One example from my personal situation is that the person I was dating continuously disrespected our relationship by flirting with other guys. Even other people who knew us would come and tell me and it became embarrassing. When I would talk to her about it she would accuse me of being insecure, other people of manipulating me and accusing me of looking at other women.

It got so bad that I started questioning if I was insecure, if other people were trying to sabotage our relationship and although I had never been accused of having wandering eyes before, I started to doubt that as well. I started becoming more aware of my behavior and attempting to never even look in another woman’s direction.

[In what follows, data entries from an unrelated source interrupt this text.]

/-
Copyright (c) 2026 the pub-hodgecm-mathlib formalisation cell (harness21).  Prover seat hodgecm-mathlib-K2Liu-p05 (g0): Track B «K2-LIT»,
#184♮ = hLiu418 = stmt-HodgeConjecture-24832; socket #32d `sig_K2LiuDoublingHeightDecayLocal` of `Cruxes/HLiu418/Lines/K2_Liu_CurveThetaSigs_U5d_ZetaS.lean`
(ED. 1 a836627a4002dcd3 :224) — the finite slice at a split place from the LOCAL torus decay in the doubled group; K2/STATUS 2026-09-04 (K2Liu-p05 (g0)).
-/
import Summits.HodgeConjecture.HodgeConjecture.Theorems.K2LiuSplitSliceCartanSeries            -- ★ `integrable_of_quasiInvariant_of_torusDecay`
import Summits.HodgeConjecture.HodgeConjecture.Theorems.K2LiuDoublingSliceLocalBridge           -- ★ (T1) `iotaA_inclPlaceAdelic`
import Summits.HodgeConjecture.HodgeConjecture.Theorems.K2LiuDoublingSlicePlaceIdentity         -- ★ (T2) `iotaLeft_inclPlaceAdelic`
import Summits.HodgeConjecture.HodgeConjecture.Theorems.K2LiuPlacesEmbedMulSingle               -- ★ (A) `placesEmbed_one_mulSingle`
import Summits.HodgeConjecture.HodgeConjecture.Theorems.K2LiuDoublingHeightSliceQuasiInvariance -- ★ (A1) `exists_placeSlice_quasiBiInvariant`
import Summits.HodgeConjecture.HodgeConjecture.Theorems.K2LiuDoublingUnfoldBridge               -- ★ H5 `exists_continuousMulEquiv_eq_iotaA`
import HarnessLib

/-!
# Crux `HLiu418`, road `K2_Liu`, unit U5d, socket #32d — THE FINITE SLICE FROM THE LOCAL TORUS DECAY (split place)

Cell `hodgecm-mathlib`, crux item hLiu418 = `stmt-HodgeConjecture-24832`; squad K2 ∕ K2Liu, LEAD F0P6-plan (g10), planner K2Liu-plan (g2), prover
K2Liu-p05 (g0).  THEOREMS ONLY (no `def` ∕ instance ∕ notation ∕ named-fact hypothesis ∕ `sorry`, default heartbeats); lane
`--supports stmt-HodgeConjecture-24832 --as helper` (count-neutral).

THE STATEMENT (`integrable_placeSlice_of_localTorusDecay`).  In the frame of #32d (`L` CM, `V = ⟨diag dV⟩`, `W = ⟨diag dW⟩`, `ιA : U(H)(𝔸) →* U(diag dV)(𝔸)`
pinned by `hιA` along `ᵗ(c g)(t • H) g = diag dV`, a finite set `S`, a Haar measure `ν` on `G_v = U(H)(L⁺_v)`, a continuous height `Φ > 0` of type
`(P_Δ, modDelta)` on `H(𝔸)`), let `v ∈ S` and let `e′ : U(diag dV)(L⁺_v) ≃ₜ* GL_N(F)` be ANY isomorphism of topological groups onto `GL_N` of a
non-archimedean local field `F` (uniformizer `ϖ`, residue cardinality `q`) with `GL_N(𝒪)` compact open.  IF the height decays along the torus of the
doubled group at `v`,
  `Φ(ι_v^H(ι_v(e′⁻¹ ϖ^a, 1))) ≤ C ∏_i r^{|a_i|}`  for all `a ∈ ℤ^N`, with `0 ≤ r`, `0 < τ` and `r^τ · q^{N−1} < 1`,
THEN the finite slice of #32d at `v` is integrable:
  `Integrable (fun u => Φ (iotaLeft L e dV hdV dW hdW (ιA (placesEmbed L H S (1, Pi.mulSingle v u)))) ^ τ) ν`
— i.e. EXACTLY the hypothesis `_hfin v` of ★ (R) `doublingHeightDecayLocal_of_slices`.

THE PROOF (assembly of the organs landed for #32d).  With `κ_v = localCongr g⁻¹ … v : U(H)(L⁺_v) ≃ₜ* U(diag dV)(L⁺_v)` (★ «D5») and `E = e′ ∘ κ_v`:
(A) ★ `placesEmbed_one_mulSingle` + (T1) ★ `iotaA_inclPlaceAdelic` + (T2) ★ `iotaLeft_inclPlaceAdelic` turn the slice at `u = E⁻¹ ϖ^a` into
`Φ(ι_v^H(ι_v(e′⁻¹ ϖ^a, 1)))^τ`, so the hypothesis is the torus decay of `ψ = Φ(slice)^τ` with `s = r^τ`; (A1) ★ `exists_placeSlice_quasiBiInvariant` makes `ψ`
quasi-bi-invariant under the compact open `K₀ = E⁻¹ GL_N(𝒪)`; and ★ `integrable_of_quasiInvariant_of_torusDecay` (Cartan decomposition through `E`, coset
counts (V), lattice sum (LT), Cartan bound (A2)) concludes.  For `r = q^{−1∕2}` the condition `r^τ q^{N−1} < 1` is `τ > 2N − 2`, the hypothesis of #32d;
the decay itself (organ (D)) is ★ `K2LiuSplitCartanIwasawa` + ★ `modDelta_locToAdelic` + ★ (EV) at a good split place (next file).

[GelbartPiatetskishapiroRallis1987, Part A §6]; [Li1992, §3 Thm. 3.1]; [Liu2011, §2C p. 863]; [Macdonald1995, Ch. V §2]; [PlatonovRapinchuk1994, §2.3].
HONEST LABEL.  Count-neutral helper (the finite slice of #32d at a split place MODULO the local torus decay (D); (D) at good split places, the bad∕non-split
places and the archimedean slice remain): `HC_CM` is proved only modulo the 7 printed citations (2 remaining named inputs: hLiu418 =
`stmt-HodgeConjecture-24832`, h413 = `stmt-HodgeConjecture-24833`) until rung 0 closes.
-/

set_option autoImplicit false
-- the mandated namespace repeats the single-problem summit's segment (`HodgeConjecture.HodgeConjecture`)
set_option linter.dupNamespace false

noncomputable section

open scoped Matrix ENNReal
open NumberField IsDedekindDomain MeasureTheory

namespace Summit.HodgeConjecture.HodgeConjecture.Cruxes.HLiu418.K2LiuSplitSliceOfTorusDecay

open Literature.NumberTheory.Automorphic Literature.NumberTheory.Automorphic.UnitaryGroup
open Literature.NumberTheory.GelbartRogawski1991 Literature.NumberTheory.GelbartRogawski1991.GRConstruction
open Literature.NumberTheory.K2Lit.SiegelDoubled Literature.NumberTheory.K2Lit.PlaceSplitting
open ValuativeRel
open Summit.HodgeConjecture.HodgeConjecture.Cruxes.HLiu418.K2LiuSplitSliceCartanSeries
open Summit.HodgeConjecture.HodgeConjecture.Cruxes.HLiu418.K2LiuDoublingSliceLocalBridge
open Summit.HodgeConjecture.HodgeConjecture.Cruxes.HLiu418.K2LiuDoublingSlicePlaceIdentity
open Summit.HodgeConjecture.HodgeConjecture.Cruxes.HLiu418.K2LiuPlacesEmbedMulSingle
open Summit.HodgeConjecture.HodgeConjecture.Cruxes.HLiu418.K2LiuDoublingHeightSliceQuasiInvariance
open Summit.HodgeConjecture.HodgeConjecture.Cruxes.HLiu418.K2LiuDoublingUnfoldBridge

variable (L : Type) [Field L] [NumberField L] [IsCMField L]
variable {N M n : ℕ} (e : Fin N × Fin M ≃ Fin n)
  (dV : Fin N → L) (hdV : ∀ i, IsCMField.complexConj L (dV i) = dV i)
  (dW : Fin M → L) (hdW : ∀ i, IsCMField.complexConj L (dW i) = dW i)
  (H : Matrix (Fin N) (Fin N) L) (t : L) (ht : t ≠ 0) (g : GL (Fin N) L)
  (hg : formCongr ((IsCMField.complexConj L : L ≃ₐ[↥(maximalRealSubfield L)] L) : L →+* L) g (t • H) = Matrix.diagonal dV)
  (ιA : (UnitaryGroup.adelicGroupData (Fp L) L (IsCMField.complexConj L) N H).Adelic →*
    UnitaryGroup.adelic (Fp L) L (IsCMField.complexConj L) N (Matrix.diagonal dV))
  (hιA : ∀ k, ((ιA k : ↥(UnitaryGroup.adelic (Fp L) L (IsCMField.complexConj L) N (Matrix.diagonal dV))) :
        GL (Fin N) (AdeleRing (𝓞 L) L)) =
      (toAdeleGL L g)⁻¹ * UnitaryGroup.adelicVal (Fp L) L (IsCMField.complexConj L) N H k * toAdeleGL L g)
  (S : Finset (HeightOneSpectrum (𝓞 (Fp L)))) [DecidableEq (HeightOneSpectrum (𝓞 (Fp L)))]

/-! ## §1 The slice read through the bridges -/

include ht hg hιA in
/-- **the slice point through (A), (T1), (T2)**: `ι(ιA(placesEmbed_S(1, u at v)), 1) = ι_v^H(ι_v(κ_v u, 1))` in `H(𝔸)`.
[cite: Liu2011, §2C p. 863] [cite: PlatonovRapinchuk1994, §2.3] [cite: HarrisKudlaSweet1996, §1 (1.11)] -/
theorem iotaLeft_iotaA_placesEmbed_mulSingle (v : S) (u : UnitaryGroup.localPi L (IsCMField.complexConj L) N H v.1) :
    iotaLeft L e dV hdV dW hdW (ιA (placesEmbed L H S (1, Pi.mulSingle v u))) =
      locToAdelic L e dV hdV dW hdW v.1 (iotaLeftLocPi L e dV hdV dW hdW v.1
        (localCongr L (IsCMField.complexConj L) g⁻¹ (inv_ne_zero ht) (formCongr_inv_inv_smul L H dV t ht g hg) v.1 u)) := by
  rw [placesEmbed_one_mulSingle L H S v u, iotaA_inclPlaceAdelic L H dV t ht g hg ιA hιA v.1 u]
  exact iotaLeft_inclPlaceAdelic L e dV hdV dW hdW v.1 _

/-! ## §2 The finite slice from the local torus decay -/

include ht hg hιA in
/-- **THE FINITE SLICE OF #32d AT A SPLIT PLACE FROM THE LOCAL TORUS DECAY.**  See the module docstring.
[cite: GelbartPiatetskishapiroRallis1987, Part A §6] [cite: Li1992, §3 Thm. 3.1] [cite: Liu2011, §2C p. 863] [cite: Macdonald1995, Ch. V §2 (2.9)] -/
theorem integrable_placeSlice_of_localTorusDecay (hdV0 : ∀ i, dV i ≠ 0) (hdW0 : ∀ i, dW i ≠ 0) (v : S)
    [MeasurableSpace (UnitaryGroup.localPi L (IsCMField.complexConj L) N H v.1)]
    [BorelSpace (UnitaryGroup.localPi L (IsCMField.complexConj L) N H v.1)]
    (ν : Measure (UnitaryGroup.localPi L (IsCMField.complexConj L) N H v.1)) [ν.IsHaarMeasure]
    {Φ : HA L e dV hdV dW hdW → ℝ} (hΦc : Continuous Φ) (hΦpos : ∀ x, 0 < Φ x)
    (hΦ : ∀ p x : HA L e dV hdV dW hdW, IsSiegelDelta L e dV hdV dW hdW p →
      Φ (p * x) = modDelta L e dV hdV dW hdW p * Φ x)
    -- the local split frame
    {F : Type} [Field F] [ValuativeRel F] [TopologicalSpace F] [Finite 𝓀[F]] [IsDiscreteValuationRing 𝒪[F]] {ϖ : F}
    (hϖ : IsUniformizingElement ϖ) (e' : UnitaryGroup.localPi L (IsCMField.complexConj L) N (Matrix.diagonal dV) v.1 ≃ₜ* GL (Fin N) F)
    (hKo : IsOpen (glInt N F : Set (GL (Fin N) F))) (hKc : IsCompact (glInt N F : Set (GL (Fin N) F)))
    -- the torus decay in the doubled group at `v`
    {τ : ℝ} (hτ0 : 0 < τ) {C r : ℝ} (hr0 : 0 ≤ r) (hr1 : r ^ τ * (Nat.card 𝓀[F] : ℝ) ^ (N - 1) < 1)
    (hdec : ∀ a : Fin N → ℤ,
      Φ (locToAdelic L e dV hdV dW hdW v.1 (iotaLeftLocPi L e dV hdV dW hdW v.1 (e'.symm (zpowDiagGL hϖ.ne_zero a)))) ≤
        C * ∏ i, r ^ (a i).natAbs) :
    Integrable (fun u => Φ (iotaLeft L e dV hdV dW hdW (ιA (placesEmbed L H S (1, Pi.mulSingle v u)))) ^ τ) ν := by
  -- the local congruence `κ_v` and the composite frame `E = e′ ∘ κ_v`
  set κ := localCongr L (IsCMField.complexConj L) g⁻¹ (inv_ne_zero ht) (formCongr_inv_inv_smul L H dV t ht g hg) v.1 with hκ
  let E : UnitaryGroup.localPi L (IsCMField.complexConj L) N H v.1 ≃ₜ* GL (Fin N) F := κ.trans e'
  let K₀ : Subgroup (UnitaryGroup.localPi L (IsCMField.complexConj L) N H v.1) := (glInt N F).comap E.toMulEquiv.toMonoidHom
  have hK : ∀ x, E.toMulEquiv x ∈ glInt N F ↔ x ∈ K₀ := fun x => Iff.rfl
  have hK₀set : (K₀ : Set (UnitaryGroup.localPi L (IsCMField.complexConj L) N H v.1)) = E.toHomeomorph ⁻¹' (glInt N F : Set (GL (Fin N) F)) := rfl
  have hK₀o : IsOpen (K₀ : Set (UnitaryGroup.localPi L (IsCMField.complexConj L) N H v.1)) := by
    rw [hK₀set]
    exact E.toHomeomorph.isOpen_preimage.2 hKo
  have hK₀c : IsCompact (K₀ : Set (UnitaryGroup.localPi L (IsCMField.complexConj L) N H v.1)) := by
    rw [hK₀set]
    exact E.toHomeomorph.isCompact_preimage.2 hKc
  -- continuity of `ιA` and of the slice
  obtain ⟨Ψ, -, hΨ⟩ := exists_continuousMulEquiv_eq_iotaA L H dV t ht g hg ιA hιA
  have hιc : Continuous ιA := by
    have h : (ιA : _ → _) = Ψ := funext fun x => (hΨ x).symm
    rw [h]
    exact Ψ.continuous
  have hslc : Continuous fun u : UnitaryGroup.localPi L (IsCMField.complexConj L) N H v.1 =>
      iotaLeft L e dV hdV dW hdW (ιA (placesEmbed L H S (1, Pi.mulSingle v u))) :=
    (continuous_iotaLeft L e dV hdV dW hdW).comp (hιc.comp ((continuous_placesEmbed L H S).comp (continuous_const.prodMk
      (continuous_mulSingle (A := fun w : S => UnitaryGroup.localPi L (IsCMField.complexConj L) N H w.1) v))))
  have hψm : AEStronglyMeasurable
      (fun u => Φ (iotaLeft L e dV hdV dW hdW (ιA (placesEmbed L H S (1, Pi.mulSingle v u)))) ^ τ) ν :=
    ((hΦc.comp hslc).rpow_const fun x => Or.inl (hΦpos _).ne').aestronglyMeasurable
  have hψ0 : ∀ u, 0 ≤ Φ (iotaLeft L e dV hdV dW hdW (ιA (placesEmbed L H S (1, Pi.mulSingle v u)))) ^ τ :=
    fun u => Real.rpow_nonneg (hΦpos _).le τ
  -- (A1): quasi-bi-invariance under the compact open `K₀`
  obtain ⟨c, hc, hcq⟩ := exists_placeSlice_quasiBiInvariant L e dV hdV dW hdW H ιA S hdV0 hdW0 hιc v hΦc hΦpos hΦ hK₀c hK₀c
  have hquasi : ∀ x ∈ K₀, ∀ y ∈ K₀, ∀ u : UnitaryGroup.localPi L (IsCMField.complexConj L) N H v.1,
      Φ (iotaLeft L e dV hdV dW hdW (ιA (placesEmbed L H S (1, Pi.mulSingle v (x * u * y))))) ^ τ ≤
        c ^ τ * Φ (iotaLeft L e dV hdV dW hdW (ιA (placesEmbed L H S (1, Pi.mulSingle v u)))) ^ τ := by
    intro x hx y hy u
    rw [← Real.mul_rpow hc.le (hΦpos _).le]
    exact Real.rpow_le_rpow (hΦpos _).le (hcq u x hx y hy).1 hτ0.le
  -- the torus decay of `ψ = Φ(slice)^τ` through (A), (T1), (T2)
  have hC : 0 ≤ C := by
    have h := (hΦpos _).le.trans (hdec 0)
    simp only [Pi.zero_apply, Int.natAbs_zero, pow_zero, Finset.prod_const_one, mul_one] at h
    exact h
  have hdecay : ∀ a : Fin N → ℤ,
      Φ (iotaLeft L e dV hdV dW hdW (ιA (placesEmbed L H S (1, Pi.mulSingle v (E.toMulEquiv.symm (zpowDiagGL hϖ.ne_zero a)))))) ^ τ ≤
        C ^ τ * ∏ i, (r ^ τ) ^ (a i).natAbs := by
    intro a
    have hpt : iotaLeft L e dV hdV dW hdW (ιA (placesEmbed L H S (1, Pi.mulSingle v (E.toMulEquiv.symm (zpowDiagGL hϖ.ne_zero a))))) =
        locToAdelic L e dV hdV dW hdW v.1 (iotaLeftLocPi L e dV hdV dW hdW v.1 (e'.symm (zpowDiagGL hϖ.ne_zero a))) := by
      rw [iotaLeft_iotaA_placesEmbed_mulSingle L e dV hdV dW hdW H t ht g hg ιA hιA S v]
      show locToAdelic L e dV hdV dW hdW v.1 (iotaLeftLocPi L e dV hdV dW hdW v.1 (κ (κ.symm (e'.symm (zpowDiagGL hϖ.ne_zero a))))) = _
      rw [ContinuousMulEquiv.apply_symm_apply]
    rw [hpt]
    calc Φ (locToAdelic L e dV hdV dW hdW v.1 (iotaLeftLocPi L e dV hdV dW hdW v.1 (e'.symm (zpowDiagGL hϖ.ne_zero a)))) ^ τ
        ≤ (C * ∏ i, r ^ (a i).natAbs) ^ τ := Real.rpow_le_rpow (hΦpos _).le (hdec a) hτ0.le
      _ = C ^ τ * ∏ i, (r ^ τ) ^ (a i).natAbs := by
          rw [Real.mul_rpow hC (Finset.prod_nonneg fun i _ => pow_nonneg hr0 _), ← Real.finsetProd_rpow _ _ fun i _ => pow_nonneg hr0 _]
          exact congrArg _ (Finset.prod_congr rfl fun i _ => (Real.rpow_pow_comm hr0 τ _).symm)
  -- the Cartan bound through `E`
  exact integrable_of_quasiInvariant_of_torusDecay hϖ ν E.toMulEquiv hK hK₀o hK₀c hψm hψ0 (Real.rpow_nonneg hc.le τ) hquasi
    (Real.rpow_nonneg hr0 τ) hr1 hdecay

end Summit.HodgeConjecture.HodgeConjecture.Cruxes.HLiu418.K2LiuSplitSliceOfTorusDecay

end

I started becoming paranoid and questioning things my friends were telling me about her. I started to doubt myself so much that I became oblivious to the ways she was continuously and increasingly disrespecting me and our relationship.

That’s what gas-lighting does. It makes you start questioning your own reality to the point where you don’t trust what you know to be true.

How I ended up overcoming this was through some deep introspection and awareness. First,  thanks to her accusing me of gas-lighting (the gas-lighter often accuses their victim of being the gas-lightee), I became aware that I was actually being psychologically manipulated.

I had to regain trust in my own sense of self and judgement and realize that I wasn’t crazy and that my eyes and heart weren’t deceiving me. I had to find a way to separate myself from her and see the truth for what it was and once I did that, it was like someone had turned the lights on in a dark room and allowed me to see everything. I had to take back my power and it’s then when I decided to leave because I knew she wasn’t going to change and the new “woke” me, couldn’t stay in that toxic relationship and keep my sanity.

Despite the fact that I knew I had to leave, it still took multiple attempts before I was able to walk away for good. Toxic relationships are usually hard to leave and take several attempts.  During that time I did reach out to friends for support and I continued to read articles and books that opened my eyes and made me strong enough to eventually leave for good.